1 July 2025

Closing the GAP: Strategic Presence Through Embedded U.S. Military Advisors



Strategic competition between great powers creates critical presence gaps that undermine long-term American influence and early warning capabilities. While adversaries deploy networks of advisors to build persistent relationships and shape the development of partner nations, American engagement remains largely episodic and crisis-driven. The Global Advisor Program (GAP) provides a revolutionary approach to strategic presence by institutionalizing embedded U.S. military advisors, designated as Volckmann Advisors, within partner nation defense establishments.

Drawing from Russell Volckmann's successful World War II guerrilla campaign in the Philippines and building upon Lieutenant General Eric Wendt's 2011 strategic vision, the Global Advisor Program addresses the institutional failures that prevented the original Volckmann Program from achieving lasting impact. By establishing a unified training and education pipeline at the Naval Postgraduate School that integrates Foreign Area Officer methodologies, Military Personnel Exchange Program infrastructure, and Special Operations Forces partnership expertise, GAP creates a scalable framework for persistent competition and crisis prevention.

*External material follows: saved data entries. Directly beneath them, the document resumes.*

import Summits.QuantumFields.YangMills.Theorems.BalabanLadderNTSubsequentialCompactFamily
import Summits.QuantumFields.YangMills.Theorems.BalabanLadderNTReferenceMarginsExplicit
import Summits.QuantumFields.YangMills.Theorems.SqueezedSkewnessMirrorDescentModulus
import Summits.QuantumFields.YangMills.Theorems.BalabanLadderUVSeamRecUnitDilation
import HarnessLib

/-!
# Crux `NT` (stmt-QuantumFields-19353): lattice bookkeeping for the dilation family of NT's witnesses —
# torus separation from physical distance, `ℓ¹` sums of dilates, the trilinear difference bound for `Q3`

Helper file (`--supports stmt-QuantumFields-19353`) of the fleet lead prover of crux `NT` (unit `ym-spine-19353-p1`, g29),
hypothesis-free; sequel of `…NTSubsequentialCompactFamily` (§1 there: compact witness families reduce to one witness given a
Lipschitz modulus).  Here the modulus is SUPPLIED for the dilation family `v_μ = v ∘ (μ •)` of compactly supported witnesses,
at ONE coupling on ONE odd torus, from the `n`-point collar bound of `MomentBounds` (constant `C`, radius `R`) — the same input as
g23's `MirrorDescentModulus.modulus_bound` (shift family) —:

* §1 geometry: `exists_norm_le_two_mul_abs_apply` (in `E⁴` some coordinate carries half the norm), **`torusSep_of_dist`**
  (two charged lattice points at physical distance `≥ δ`, both within radius `σ'`, `2σ' ≤ sL`, `4(R+2)s ≤ δ`, are `2R+4`
  torus-separated in some coordinate);
* §2 lattice `ℓ¹` sums of dilates and of their differences (`sum_abs_dilate_le`, `sum_abs_dilate_sub_le` and the reflected
  versions): `Σ_x |v(μ s x)| ≤ M (2σ+3)⁴/(μ s)⁴`, `Σ_x |v(μ s x) − v(ν s x)| ≤ Lip (σ/m₁) |μ−ν| (2σ/m₁ + 3)⁴ / s⁴`;
* §3 `abs_Q3_sub_Q3_le` — the trilinear analogue of g23's `abs_Q2_sub_Q2_le` (pointwise bound on charged triples);
(The modulus itself — `abs_Q2_dilate_sub_le`, `abs_Q3_dilate_sub_le` under the collar bound — is the sequel
`…NTSubsequentialUnitModulus`.)

HONEST FRAMING: finite-torus bookkeeping at one coupling; the collar bound is a HYPOTHESIS (it is the UV leg `MomentBounds`);
nothing about `NT`, floors, the gap, or Clay. [folklore]
-/

set_option autoImplicit false

noncomputable section

open scoped SchwartzMap
open MeasureTheory Filter Topology Finset
open Literature.MathematicalPhysics.QuantumFieldTheory Literature.MathematicalPhysics.QuantumLattice
open Literature.Probability.LatticeModels
open Summit.QuantumFields.YangMills.Cruxes.OSLegsFromFemtoAndGap.DlrCollarTransfer
open Summit.QuantumFields.YangMills.Cruxes.NT.Reference
  (sum_abs_lattice_le_sup_div tsupport_thetaTest_subset_closedBall_zero smul_siteToE_apply_zero)
open Summit.QuantumFields.YangMills.Theorems.MirrorDescentModulus (abs_Q2_sub_Q2_le abs_torusCov_le_two torusSep_of_gap)
open Summit.QuantumFields.YangMills.Cruxes.UVSeamRec.UnitDilation (compCLM_apply_smul thetaTest_compCLM_apply tsupport_compCLM)

namespace Summit.QuantumFields.YangMills.Cruxes.NT.Subsequential

/-! ## §1 Geometry: torus separation from physical distance -/

/-- In `E⁴` some coordinate carries at least half of the norm: `‖z‖ ≤ 2 |z k|` for some `k`. [folklore] -/
theorem exists_norm_le_two_mul_abs_apply (z : EuclideanSpace ℝ (Fin 4)) : ∃ k : Fin 4, ‖z‖ ≤ 2 * |z k| := by
  obtain ⟨k, -, hk⟩ := Finset.exists_max_image (Finset.univ : Finset (Fin 4)) (fun i => |z i|) Finset.univ_nonempty
  refine ⟨k, ?_⟩
  have hsq : ‖z‖ ^ 2 ≤ (2 * |z k|) ^ 2 := by
    rw [EuclideanSpace.norm_sq_eq]
    calc ∑ i, ‖z i‖ ^ 2 ≤ ∑ _i : Fin 4, |z k| ^ 2 := Finset.sum_le_sum fun i _ => by
            rw [Real.norm_eq_abs]; exact pow_le_pow_left₀ (abs_nonneg _) (hk i (Finset.mem_univ _)) 2
      _ = (2 * |z k|) ^ 2 := by
            rw [Finset.sum_const, Finset.card_univ, Fintype.card_fin, nsmul_eq_mul]; push_cast; ring
  exact le_of_sq_le_sq hsq (by positivity)

/-- **Torus separation from physical distance.**  On the torus of side `2L+1` at spacing `s > 0`: two lattice points whose
smeared positions are at physical distance `≥ δ`, both within radius `σ'` of the origin, `2σ' ≤ sL` (no wrap-around) and
`4(R+2)s ≤ δ`, are `2R+4` apart in some coordinate, cyclically. [folklore] -/
theorem torusSep_of_dist {s δ σ' : ℝ} (hs : 0 < s) {L R : ℕ} (hσL : 2 * σ' ≤ s * L) (hRδ : 4 * ((R : ℝ) + 2) * s ≤ δ)
    {x y : Fin 4 → ℤ} (hx : ‖s • siteToE x‖ ≤ σ') (hy : ‖s • siteToE y‖ ≤ σ')
    (hxy : δ ≤ ‖s • siteToE x - s • siteToE y‖) :
    ∃ k : Fin 4, (2 * (R : ℤ) + 4) ≤ |((((x k - y k : ℤ) : ZMod (2 * L + 1))).valMinAbs : ℤ)| := by
  obtain ⟨k, hk⟩ := exists_norm_le_two_mul_abs_apply (s • siteToE x - s • siteToE y)
  refine ⟨k, ?_⟩
  have hcoord : (s • siteToE x - s • siteToE y) k = s * ((x k : ℝ) - (y k : ℝ)) := by
    simp [siteToE_apply, mul_sub]
  rw [hcoord, abs_mul, abs_of_pos hs] at hk
  -- no wrap-around: `|x k - y k| ≤ L`
  have hxk : |s * (x k : ℝ)| ≤ σ' := by
    have h := PiLp.norm_apply_le (s • siteToE x) k
    rw [Real.norm_eq_abs] at h
    have e : (s • siteToE x) k = s * (x k : ℝ) := by simp [siteToE_apply]
    rw [e] at h
    exact h.trans hx
  have hyk : |s * (y k : ℝ)| ≤ σ' := by
    have h := PiLp.norm_apply_le (s • siteToE y) k
    rw [Real.norm_eq_abs] at h
    have e : (s • siteToE y) k = s * (y k : ℝ) := by simp [siteToE_apply]
    rw [e] at h
    exact h.trans hy
  have habs : |x k - y k| ≤ (L : ℤ) := by
    have h1 : s * |((x k - y k : ℤ) : ℝ)| ≤ s * L := by
      push_cast
      rw [← abs_of_pos hs, ← abs_mul, mul_sub, abs_of_pos hs]
      calc |s * (x k : ℝ) - s * (y k : ℝ)| ≤ |s * (x k : ℝ)| + |s * (y k : ℝ)| := abs_sub _ _
        _ ≤ σ' + σ' := add_le_add hxk hyk
        _ ≤ s * L := by linarith
    exact_mod_cast le_of_mul_le_mul_left h1 hs
  rw [Summit.QuantumFields.YangMills.Theorems.OSLegsFromFemtoAndGap.valMinAbs_intCast_of_abs_le habs]
  -- `δ ≤ 2 s |x k - y k|` and `4(R+2)s ≤ δ`
  have h2 : ((2 * (R : ℤ) + 4 : ℤ) : ℝ) * s ≤ s * |((x k - y k : ℤ) : ℝ)| := by
    push_cast
    nlinarith [abs_nonneg ((x k : ℝ) - (y k : ℝ))]
  have h3 : ((2 * (R : ℤ) + 4 : ℤ) : ℝ) ≤ |((x k - y k : ℤ) : ℝ)| := by
    rw [mul_comm] at h2
    exact le_of_mul_le_mul_left h2 hs
  have h4 : ((2 * (R : ℤ) + 4 : ℤ) : ℝ) ≤ ((|x k - y k| : ℤ) : ℝ) := by push_cast; push_cast at h3; exact h3
  exact_mod_cast h4

/-! ## §2 Lattice `ℓ¹` sums of dilates of a compactly supported witness, and of their differences -/

section Sums

variable {v : 𝓢(EuclideanSpace ℝ (Fin 4), ℝ)} {M σ : ℝ}

/-- **Sum of a dilate**: `Σ_{x∈Λ} |v((μ s)·x)| ≤ M (2σ+3)⁴ / (μ s)⁴` for `|v| ≤ M`, `tsupport v ⊆ B̄(0, σ)`, `0 < μ s ≤ 1`. [folklore] -/
theorem sum_abs_dilate_le (hM : ∀ y : EuclideanSpace ℝ (Fin 4), |v y| ≤ M)
    (hvσ : tsupport (v : EuclideanSpace ℝ (Fin 4) → ℝ) ⊆ Metric.closedBall 0 σ) (hσ : 0 ≤ σ) {μ s : ℝ}
    (hμs : 0 < μ * s) (hμs1 : μ * s ≤ 1) (Λ : Finset (Fin 4 → ℤ)) :
    ∑ x ∈ Λ, |v ((μ * s) • siteToE x)| ≤ M * (2 * σ + 3) ^ 4 / (μ * s) ^ 4 :=
  sum_abs_lattice_le_sup_div hM hvσ hσ hμs hμs1 Λ

/-- **Sum of a reflected dilate**: the same bound for `Σ_{x∈Λ} |v(θ((μ s)·x))|`. [folklore] -/
theorem sum_abs_theta_dilate_le (hM : ∀ y : EuclideanSpace ℝ (Fin 4), |v y| ≤ M)
    (hvσ : tsupport (v : EuclideanSpace ℝ (Fin 4) → ℝ) ⊆ Metric.closedBall 0 σ) (hσ : 0 ≤ σ) {μ s : ℝ}
    (hμs : 0 < μ * s) (hμs1 : μ * s ≤ 1) (Λ : Finset (Fin 4 → ℤ)) :
    ∑ x ∈ Λ, |thetaTest 4 v ((μ * s) • siteToE x)| ≤ M * (2 * σ + 3) ^ 4 / (μ * s) ^ 4 :=
  sum_abs_lattice_le_sup_div (v := thetaTest 4 v) (fun y => by rw [thetaTest_apply]; exact hM _)
    (tsupport_thetaTest_subset_closedBall_zero hvσ) hσ hμs hμs1 Λ

variable (D₁ D₂ : EuclideanSpace ℝ (Fin 4) ≃L[ℝ] EuclideanSpace ℝ (Fin 4)) (μ ν : ℝ)
  (hD₁ : ∀ x, D₁ x = μ • x) (hD₂ : ∀ x, D₂ x = ν • x)
include hD₁ hD₂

The program's dual-use architecture enables Volckmann Advisors to shape outcomes during peacetime competition while providing critical force multiplication during potential conflicts. Through systematic cultural training, education, language proficiency development, and deliberate career management, GAP transforms sporadic advisory efforts into enduring strategic assets. Initial deployment of twenty Volckmann Advisors to Indo-Pacific and European theaters by 2027 would demonstrate proof of concept while establishing the foundation for global expansion.

Strategic competition demands presence that determines influence and relationships that shape outcomes. GAP provides America's asymmetric advantage: the ability to embed trust before crises emerge, multiply partner capabilities during conflicts, and maintain influence through principled partnership rather than coercive presence. Where strategic gaps exist, GAP fills them.